Drink too much and sodium levels drop. He advises drinking to thirst.

http://sweatscience.com/...-noakes-vs-gatorade/


First off, are you Noakes? I just want to understand since it's not clear and you have posted his information many times. Almost seems like a sales pitch.

Secondly, if you drink to thirst, it's too late, unless you are really slow at the event/effort. If I wait until I'm thirsty, I'm screwed. Period.
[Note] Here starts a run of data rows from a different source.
import Summits.QuantumFields.BalabanUV.T4Continuum.Support.NE3TangentCovariantStructure
import Summits.QuantumFields.BalabanUV.T4Continuum.Support.NE3NestedBlockMeanCovariance
import Summits.QuantumFields.BalabanUV.T4Continuum.Support.NE3CovariantLineSumsL2
import HarnessLib

/-!
# T⁴ programme, node NE3, route Π row Π-D — THE DIFFERENTIAL OF THE BLOCK AVERAGE DOES NOT CONTRACT GENERAL DIRECTIONS:
# on a GAUGE SPIKE at the flat background the `l²` ratio `‖D_1 Z‖² ∕ ‖Z‖²` is EXACTLY `1` (kernel witness for FINDING F-ne3leaf04g6-1)

NE3 formalisation swarm `b2b-balaban-t4-ne3-formalise-*`, LEAF PROVER 04 (gen 6).  The owner's design note
`HOME/t4/b2b-balaban-t4-ne3-p1/g24/D-ne3p1-g24-1.md` §6 row Π-D displays `‖D_W Z‖² ≤ 2·M^{2−d}·‖Z‖²` for a GENERAL tangent datum `Z`.
That line is FALSE already at `W = 1`: for the periodic gauge spike `Z = gaugeDir 1 φ`, `φ x = A·[x ∈ (L·N)ℤ^d]` (`A ∈ 𝔲(n)`), the exact
covariance of Bałaban's average (the tree's `NE3TangentCovariantStructure.cpush_gaugeDir`, (45) p. 24) gives `D_1 Z = gaugeDir 1 (φ ∘ (L·))`,
the coarse gauge spike, and a direct count gives `‖D_1 Z‖²_{[0,N)^d} = ‖Z‖²_{[0,LN)^d} = 2·d·‖A‖²` — ratio `1 > 2·L^{2−d}` for `d ≥ 3, L ≥ 2`.
(On the FRAME-FREE slice the contraction does hold — `NE3FramePotBoundWClass.l2sq_QbarIter_le_class`; the gauge part must be split off
first, cf. Π-G0.)

CONTENT (all [folklore]; 0 sorry; 0 def — the spike is the hypothesis `hφ : ∀ x, φ x = if (∀ i, (P:ℤ) ∣ x i) then A else 0`):
§1 the spike: periodicity, skewness, coarse pull-back `φ_{LN} (L·y) = φ_N y`; §2 the count `l2sq (periodBox P) (gaugeDir 1 φ_P) = 2·d·‖A‖²`
(`P ≥ 2`); §3 END **`l2sq_cpush_one_gaugeDir_spike`** (both sides `= 2·d·‖A‖²`) and the NO-GO
**`not_cpush_contracts_general`**: `¬ ∀ Z periodic skew, l2sq_N (cpush L 1 Z) ≤ 2·(L²∕L^d)·l2sq_{LN} Z` (`d ≥ 3`, `L ≥ 2`, `N ≥ 2`).

HONEST FRAMING.  Lattice kinematics at the FLAT configuration only; a located correction to one displayed line of a design note, not
a statement about Bałaban's minimisers; (P♮)_W, (ML_w), T-E_w and NE3 are NOT proved; spine PROVED 0∕9; finite T⁴ rung (B)+1 — NOT
infinite volume, NOT mass gap, NOT BetaPertH, NOT Clay.  ABSOLUTE RULE kept (no printed sentence is a hypothesis; context only:
[Balaban1985Averaging] (45) p. 24).  PLACEMENT: `Summits/QuantumFields/BalabanUV/`.
HONEST DEPENDENCY: continuum YM on T⁴ ⇐ BetaPertH ∧ nine spine estimates (0/9 proved); BetaPertH ⇐ (D1) ∧ (D4) ∧ CAP+tail; G-an2-4 gates asym, D1 and NE2/3/4.
-/

set_option autoImplicit false

open scoped BigOperators Matrix.Norms.L2Operator
open Finset

namespace Summit.QuantumFields.BalabanUV.T4Continuum.NE3LinearisedAverageGaugeSpike

open Literature.MathematicalPhysics.QuantumFieldTheory.Balaban1983to89
open B7Prop1Explicit B7Prop2Explicit
open T4AveragingDeficitWall (IsUnitaryCfg SmallField Ad flat_mem_classes)
open T4AveragingDeficitWallBoundary (IsPeriodicCfg periodBox mem_periodBox)
open AveragingDeficitPeriodicCounting (IsPeriodicDir)
open AveragingDeficitMultiLevelPrep (cpush)
open BlockAveragePushDirGauge (gaugeDir isPeriodicDir_gaugeDir)
open NE3TangentCovariantStructure (cpush_gaugeDir)
open NE3NestedBlockMeanCovariance (cavg_one)
open NE3CovariantLineSumsL2 (l2sq)

noncomputable section

variable {d : ℕ} {n : Type*} [Fintype n] [DecidableEq n]

/-! ## §1 The periodic spike `φ_P x = A·[x ∈ Pℤ^d]` -/

omit [Fintype n] [DecidableEq n] in
/-- Coordinates of a shifted site: `(x + c • e i) j = x j + c·[j = i]`. [folklore] -/
theorem add_smul_e_apply (x : Site d) (c : ℤ) (i j : Fin d) :
    (x + c • e i) j = x j + (if j = i then c else 0) := by
  simp only [Pi.add_apply, Pi.smul_apply, e, Pi.single_apply, smul_eq_mul, mul_ite, mul_one, mul_zero]

omit [Fintype n] [DecidableEq n] in
/-- The spike is `P`-periodic. [folklore] -/
theorem spike_periodic {P : ℕ} {A : Matrix n n ℂ} {φ : Site d → Matrix n n ℂ} (hφ : ∀ x, φ x = if (∀ i, (P : ℤ) ∣ x i) then A else 0)
    (x : Site d) (i : Fin d) : φ (x + (P : ℤ) • e i) = φ x := by
  rw [hφ, hφ x]
  have h : (∀ j, (P : ℤ) ∣ (x + (P : ℤ) • e i) j) ↔ ∀ j, (P : ℤ) ∣ x j := by
    refine forall_congr' fun j => ?_
    rw [add_smul_e_apply]
    split_ifs
    · exact dvd_add_left (dvd_refl _)
    · rw [add_zero]
  simp only [h]

omit [Fintype n] [DecidableEq n] in
/-- The spike is skew-adjoint-valued when `A` is. [folklore] -/
theorem spike_skew {P : ℕ} {A : Matrix n n ℂ} (hA : A ∈ skewAdjoint (Matrix n n ℂ)) {φ : Site d → Matrix n n ℂ}
    (hφ : ∀ x, φ x = if (∀ i, (P : ℤ) ∣ x i) then A else 0) (x : Site d) : φ x ∈ skewAdjoint (Matrix n n ℂ) := by
  rw [hφ]
  split_ifs
  · exact hA
  · exact (skewAdjoint (Matrix n n ℂ)).zero_mem

omit [Fintype n] [DecidableEq n] in
/-- Coarse pull-back of the fine spike: `φ_{L·N} (L·y) = φ_N y` (`L ≥ 1`). [folklore] -/
theorem spike_pullback {L N : ℕ} (hL : 1 ≤ L) {A : Matrix n n ℂ} {φ : Site d → Matrix n n ℂ}
    (hφ : ∀ x, φ x = if (∀ i, ((L * N : ℕ) : ℤ) ∣ x i) then A else 0) (y : Site d) :
    φ ((L : ℤ) • y) = if (∀ i, (N : ℤ) ∣ y i) then A else 0 := by
  rw [hφ]
  have hL0 : (L : ℤ) ≠ 0 := by exact_mod_cast (by omega : L ≠ 0)
  have h : (∀ i, ((L * N : ℕ) : ℤ) ∣ ((L : ℤ) • y) i) ↔ ∀ i, (N : ℤ) ∣ y i := by
    refine forall_congr' fun i => ?_
    rw [Pi.smul_apply, smul_eq_mul, Nat.cast_mul]
    exact mul_dvd_mul_iff_left hL0
  simp only [h]

/-! ## §2 The count at the flat background -/

omit [Fintype n] [DecidableEq n] in
/-- In the period box, `P ∣ x i` for all `i` iff `x = 0`. [folklore] -/
theorem forall_dvd_iff_eq_zero {P : ℕ} {x : Site d} (hx : x ∈ periodBox P) :
    (∀ i, (P : ℤ) ∣ x i) ↔ x = 0 := by
  rw [mem_periodBox] at hx
  constructor
  · intro h
    funext i
    exact Int.eq_zero_of_dvd_of_nonneg_of_lt (hx i).1 (hx i).2 (h i)
  · rintro rfl i
    exact dvd_zero _

omit [Fintype n] [DecidableEq n] in
/-- In the period box (`P ≥ 1`), `P ∣ (x + e κ) i` for all `i` iff `x = (P−1)·e κ`. [folklore] -/
theorem forall_dvd_succ_iff {P : ℕ} (hP : 1 ≤ P) {x : Site d} (hx : x ∈ periodBox P) (κ : Fin d) :
    (∀ i, (P : ℤ) ∣ (x + e κ) i) ↔ x = ((P : ℤ) - 1) • e κ := by
  rw [mem_periodBox] at hx
  have hP0 : (0 : ℤ) < P := by exact_mod_cast hP
  constructor
  · intro h
    funext j
    have hj := h j
    rw [show x + e κ = x + (1 : ℤ) • e κ by rw [one_smul], add_smul_e_apply] at hj
    rw [Pi.smul_apply, e, Pi.single_apply, smul_eq_mul, mul_ite, mul_one, mul_zero]
    split_ifs with hjk
    · rw [if_pos hjk] at hj
      obtain ⟨c, hc⟩ := hj
      have h1 : 0 < (P : ℤ) * c := by rw [← hc]; linarith [(hx j).1]
      have h2 : (P : ℤ) * c ≤ (P : ℤ) * 1 := by rw [← hc, mul_one]; linarith [(hx j).2]
      have hc1 : 0 < c := pos_of_mul_pos_right h1 hP0.le
      have hc2 : c ≤ 1 := le_of_mul_le_mul_left h2 hP0
      have hc3 : c = 1 := le_antisymm hc2 hc1
      rw [hc3, mul_one] at hc
      linarith
    · rw [if_neg hjk, add_zero] at hj
      exact Int.eq_zero_of_dvd_of_nonneg_of_lt (hx j).1 (hx j).2 hj
  · rintro rfl i
    rw [show ((P : ℤ) - 1) • e κ + e κ = (P : ℤ) • (e κ : Site d) by
      rw [sub_smul, one_smul, sub_add_cancel]]
    rw [Pi.smul_apply, smul_eq_mul]
    exact dvd_mul_right _ _

omit [Fintype n] [DecidableEq n] in
/-- `0 ∈ [0,P)^d` for `P ≥ 1`. [folklore] -/
theorem zero_mem_periodBox {P : ℕ} (hP : 1 ≤ P) : (0 : Site d) ∈ periodBox P := by
  rw [mem_periodBox]
  intro κ
  refine ⟨le_rfl, ?_⟩
  simp only [Pi.zero_apply]
  exact_mod_cast hP

omit [Fintype n] [DecidableEq n] in
/-- `(P−1)·e κ ∈ [0,P)^d` for `P ≥ 1`. [folklore] -/
theorem corner_mem_periodBox {P : ℕ} (hP : 1 ≤ P) (κ : Fin d) : ((P : ℤ) - 1) • (e κ : Site d) ∈ periodBox P := by
  rw [mem_periodBox]
  intro j
  rw [Pi.smul_apply, e, Pi.single_apply, smul_eq_mul, mul_ite, mul_one, mul_zero]
  have hP1 : (1 : ℤ) ≤ P := by exact_mod_cast hP
  split_ifs
  · exact ⟨by linarith, by linarith⟩
  · exact ⟨le_rfl, by linarith⟩

/-- The gauge direction at the flat background is the plain forward difference: `gaugeDir 1 φ x μ = φ x − φ (x + e μ)`. [folklore] -/
theorem gaugeDir_one_apply (φ : Site d → Matrix n n ℂ) (x : Site d) (μ : Fin d) :
    gaugeDir (1 : Site d → Fin d → (Matrix n n ℂ)ˣ) φ x μ = φ x - φ (x + e μ) := by
  simp only [gaugeDir, Pi.one_apply, inv_one, AveragingDeficitNearIdentity.Ad_one]

/-- Pointwise value of the squared spike difference in the period box (`P ≥ 2`): `‖A‖²` at `x = 0` and at `x = (P−1)e κ`, else `0`. [folklore] -/
theorem normSq_spike_diff {P : ℕ} (hP : 2 ≤ P) {A : Matrix n n ℂ} {φ : Site d → Matrix n n ℂ}
    (hφ : ∀ x, φ x = if (∀ i, (P : ℤ) ∣ x i) then A else 0) {x : Site d} (hx : x ∈ periodBox P) (κ : Fin d) :
    ‖φ x - φ (x + e κ)‖ ^ 2 = (if x = 0 then ‖A‖ ^ 2 else 0) + (if x = ((P : ℤ) - 1) • e κ then ‖A‖ ^ 2 else 0) := by
  have hP1 : 1 ≤ P := by omega
  have hne : (0 : Site d) ≠ ((P : ℤ) - 1) • e κ := by
    intro h
    have := congr_fun h κ
    rw [Pi.zero_apply, Pi.smul_apply, e, Pi.single_eq_same, smul_eq_mul, mul_one] at this
    have hP2 : (2 : ℤ) ≤ P := by exact_mod_cast hP
    linarith
  rw [hφ x, hφ (x + e κ)]
  simp only [forall_dvd_iff_eq_zero hx, forall_dvd_succ_iff hP1 hx κ]
  by_cases h0 : x = 0
  · subst h0
    rw [if_pos rfl, if_neg hne, if_pos rfl, if_neg hne, sub_zero, add_zero]
  · by_cases h1 : x = ((P : ℤ) - 1) • e κ
    · rw [if_neg h0, if_pos h1, if_neg h0, if_pos h1, zero_sub, norm_neg, zero_add]
    · rw [if_neg h0, if_neg h1, if_neg h0, if_neg h1, sub_zero, norm_zero, add_zero]
      ring

/-- **THE COUNT**: `l2sq (periodBox P) (gaugeDir 1 φ_P) = 2·d·‖A‖²` for `P ≥ 2`. [folklore] -/
theorem l2sq_gaugeDir_one_spike {P : ℕ} (hP : 2 ≤ P) {A : Matrix n n ℂ} {φ : Site d → Matrix n n ℂ}
    (hφ : ∀ x, φ x = if (∀ i, (P : ℤ) ∣ x i) then A else 0) :
    l2sq (periodBox P) (gaugeDir (1 : Site d → Fin d → (Matrix n n ℂ)ˣ) φ) = 2 * d * ‖A‖ ^ 2 := by
  have hP1 : 1 ≤ P := by omega
  unfold l2sq
  rw [Finset.sum_comm]
  have hκ : ∀ κ : Fin d, ∑ x ∈ periodBox P, ‖gaugeDir (1 : Site d → Fin d → (Matrix n n ℂ)ˣ) φ x κ‖ ^ 2 = 2 * ‖A‖ ^ 2 := by
    intro κ
    rw [Finset.sum_congr rfl fun x hx => by rw [gaugeDir_one_apply, normSq_spike_diff hP hφ hx κ],
      Finset.sum_add_distrib, Finset.sum_ite_eq' (periodBox P) (0 : Site d), Finset.sum_ite_eq',
      if_pos (zero_mem_periodBox hP1), if_pos (corner_mem_periodBox hP1 κ)]
    ring
  rw [Finset.sum_congr rfl fun κ _ => hκ κ, Finset.sum_const, Finset.card_univ, Fintype.card_fin, nsmul_eq_mul]
  ring

/-! ## §3 END: the ratio is exactly `1`; the displayed contraction fails for general directions -/

/-- **`‖D_1 Z‖² = ‖Z‖² = 2·d·‖A‖²` ON THE GAUGE SPIKE** (`L ≥ 1`, `N ≥ 2`, `A ∈ 𝔲(n)`): the differential of Bałaban's block average at the
flat background maps the fine gauge spike to the coarse gauge spike (exact covariance `cpush_gaugeDir`), and both have squared `l²` norm
`2·d·‖A‖²` over one period. [folklore] -/
theorem l2sq_cpush_one_gaugeDir_spike [Nonempty n] {L N : ℕ} [NeZero N] [NeZero (L * N)] (hL : 1 ≤ L) (hN : 2 ≤ N)
    {A : Matrix n n ℂ} (hA : A ∈ skewAdjoint (Matrix n n ℂ)) {φ : Site d → Matrix n n ℂ}
    (hφ : ∀ x, φ x = if (∀ i, ((L * N : ℕ) : ℤ) ∣ x i) then A else 0) :
    l2sq (periodBox N) (cpush L 1 (gaugeDir (1 : Site d → Fin d → (Matrix n n ℂ)ˣ) φ)) = 2 * d * ‖A‖ ^ 2
      ∧ l2sq (periodBox (L * N)) (gaugeDir (1 : Site d → Fin d → (Matrix n n ℂ)ˣ) φ) = 2 * d * ‖A‖ ^ 2 := by
  have hLN : 2 ≤ L * N := le_trans hN (Nat.le_mul_of_pos_left N (by omega))
  obtain ⟨hu, hs⟩ := flat_mem_classes (d := d) (n := n) (a := 0) le_rfl
  refine ⟨?_, l2sq_gaugeDir_one_spike hLN hφ⟩
  have hcov := cpush_gaugeDir (d := d) (M := N) hL (W := 1) hu (fun _ _ _ => rfl) le_rfl (by norm_num) hs
    (spike_skew hA hφ) (spike_periodic hφ)
  rw [hcov, cavg_one]
  exact l2sq_gaugeDir_one_spike hN (spike_pullback hL hφ)

/-- **NO-GO FOR THE DISPLAYED ROW Π-D AS TYPED** (`d ≥ 1`, `L ≥ 1`, `N ≥ 2`, `2·L² < L^d` — e.g. `d ≥ 4, L ≥ 2`): it is NOT true
that the differential of the block average contracts every periodic skew direction by the factor `2·L²∕L^d` in squared `l²` norm — the
gauge spike has ratio exactly `1`.  (The contraction holds on the frame-free slice only; the gauge part has to be split off first.) [folklore] -/
theorem not_cpush_contracts_general [Nonempty n] {L N : ℕ} [NeZero N] [NeZero (L * N)] (hd : 1 ≤ d) (hL : 1 ≤ L) (hN : 2 ≤ N)
    (hdL : 2 * (L : ℝ) ^ 2 < (L : ℝ) ^ d) :
    ¬ ∀ Z : Site d → Fin d → Matrix n n ℂ, IsPeriodicDir Z ((L * N : ℕ) : ℤ) → (∀ x μ, Z x μ ∈ skewAdjoint (Matrix n n ℂ)) →
        l2sq (periodBox N) (cpush L 1 Z) ≤ 2 * ((L : ℝ) ^ 2 / (L : ℝ) ^ d) * l2sq (periodBox (L * N)) Z := by
  intro h
  set A : Matrix n n ℂ := Complex.I • (1 : Matrix n n ℂ) with hAdef
  have hA : A ∈ skewAdjoint (Matrix n n ℂ) := by
    rw [skewAdjoint.mem_iff, hAdef, star_smul, star_one, Complex.star_def, Complex.conj_I, neg_smul]
  have hA0 : A ≠ 0 := by
    intro h0
    obtain ⟨i⟩ := ‹Nonempty n›
    have := congr_fun (congr_fun h0 i) i
    rw [hAdef, Matrix.smul_apply, Matrix.one_apply_eq, smul_eq_mul, mul_one, Matrix.zero_apply] at this
    exact Complex.I_ne_zero this
  set φ : Site d → Matrix n n ℂ := fun x => if (∀ i, ((L * N : ℕ) : ℤ) ∣ x i) then A else 0 with hφdef
  have hφ : ∀ x, φ x = if (∀ i, ((L * N : ℕ) : ℤ) ∣ x i) then A else 0 := fun _ => rfl
  obtain ⟨hc, hf⟩ := l2sq_cpush_one_gaugeDir_spike (d := d) hL hN hA hφ
  have hZ := h (gaugeDir 1 φ) (isPeriodicDir_gaugeDir (fun _ _ _ => rfl) (spike_periodic hφ))
    (fun x μ => by
      rw [gaugeDir_one_apply]
      exact (skewAdjoint (Matrix n n ℂ)).sub_mem (spike_skew hA hφ x) (spike_skew hA hφ (x + e μ)))
  rw [hc, hf] at hZ
  have hApos : 0 < ‖A‖ ^ 2 := by positivity
  have hd0 : (0 : ℝ) < d := by exact_mod_cast (by omega : 0 < d)
  have hL0 : (0 : ℝ) < L := by exact_mod_cast (by omega : 0 < L)
  have hLd : (0 : ℝ) < (L : ℝ) ^ d := pow_pos hL0 d
  have hcpos : 0 < 2 * (d : ℝ) * ‖A‖ ^ 2 := mul_pos (mul_pos two_pos hd0) hApos
  have h1 : 1 ≤ 2 * ((L : ℝ) ^ 2 / (L : ℝ) ^ d) := by
    by_contra hlt
    push Not at hlt
    nlinarith [hZ, hcpos, mul_pos (sub_pos.mpr hlt) hcpos]
  have h2 : (L : ℝ) ^ d ≤ 2 * (L : ℝ) ^ 2 := by
    have := mul_le_mul_of_nonneg_right h1 hLd.le
    rwa [one_mul, mul_assoc, div_mul_cancel₀ _ hLd.ne'] at this
  exact absurd h2 (not_le.mpr hdL)

/-- **THE T⁴ CASE** (`d ≥ 4`, `L ≥ 2`, `N ≥ 2`): the displayed contraction `‖D_1 Z‖² ≤ 2·L^{2−d}·‖Z‖²` fails for general periodic skew
directions. [folklore] -/
theorem not_cpush_contracts_general_of_four_le [Nonempty n] {L N : ℕ} [NeZero N] [NeZero (L * N)] (hd : 4 ≤ d) (hL : 2 ≤ L)
    (hN : 2 ≤ N) :
    ¬ ∀ Z : Site d → Fin d → Matrix n n ℂ, IsPeriodicDir Z ((L * N : ℕ) : ℤ) → (∀ x μ, Z x μ ∈ skewAdjoint (Matrix n n ℂ)) →
        l2sq (periodBox N) (cpush L 1 Z) ≤ 2 * ((L : ℝ) ^ 2 / (L : ℝ) ^ d) * l2sq (periodBox (L * N)) Z := by
  refine not_cpush_contracts_general (by omega) (by omega) hN ?_
  have hL2 : (2 : ℝ) ≤ L := by exact_mod_cast hL
  have hsplit : (L : ℝ) ^ d = (L : ℝ) ^ (d - 2) * (L : ℝ) ^ 2 := by
    rw [← pow_add, Nat.sub_add_cancel (by omega)]
  have h4 : (4 : ℝ) ≤ (L : ℝ) ^ (d - 2) :=
    calc (4 : ℝ) = 2 ^ 2 := by norm_num
      _ ≤ (L : ℝ) ^ 2 := pow_le_pow_left₀ (by norm_num) hL2 2
      _ ≤ (L : ℝ) ^ (d - 2) := pow_le_pow_right₀ (by linarith) (by omega)
  have hsq : (0 : ℝ) < (L : ℝ) ^ 2 := by positivity
  rw [hsplit]
  nlinarith [h4, hsq]

end

end Summit.QuantumFields.BalabanUV.T4Continuum.NE3LinearisedAverageGaugeSpike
I have encountered the situation where I drank too much water leading to a 70.3 race without supplementing electrolytes. I got to into a hyponatremic state (or at least darn near it). Ended up in the med tent for over an hour. My caretakers even brought over the rookie caretakers to see what could happen to people when they were severely undernourished.


I received fantastic care (Racine 70.3) and 6 weeks later fixed my nutrition/hydration issues at IMKY when the temps were 92 during the run. I modified my full IM race based on what happened in Racine and I know it helped in IMKY.


Believe what you want but some of us have our own physical experiences to confirm the science.





Uhhh, I think you explained your own mistakes above.

You can slightly lead thirst, but it is a grave error to drink by plan only and ignore thirst.

If you drank enough to actually get hyponatremic, you clearly GROSSLY ignored your thirst. This cannot happen by accident. The only way you get hyponatremic with normal kidneys is to ingest free water wayyyy over what your thirst mechanism tells you. If it were so easy to do this, the human race would have died off eons ago, since sodium balance is so crucial for metabolic functions in cells.

The thirst mechanism is one of the most powerful, crucial evolutionary traits we have. It is so accurate that it rehydrates your fluid levels down to the 1cc level reliably (we've tested this in class - people who are hydrated will drink exactly enough, and once fully hydrated, will pee out EXACTLY the extra fluid they've taken in, down to the 1cc, It's amazing, actually.)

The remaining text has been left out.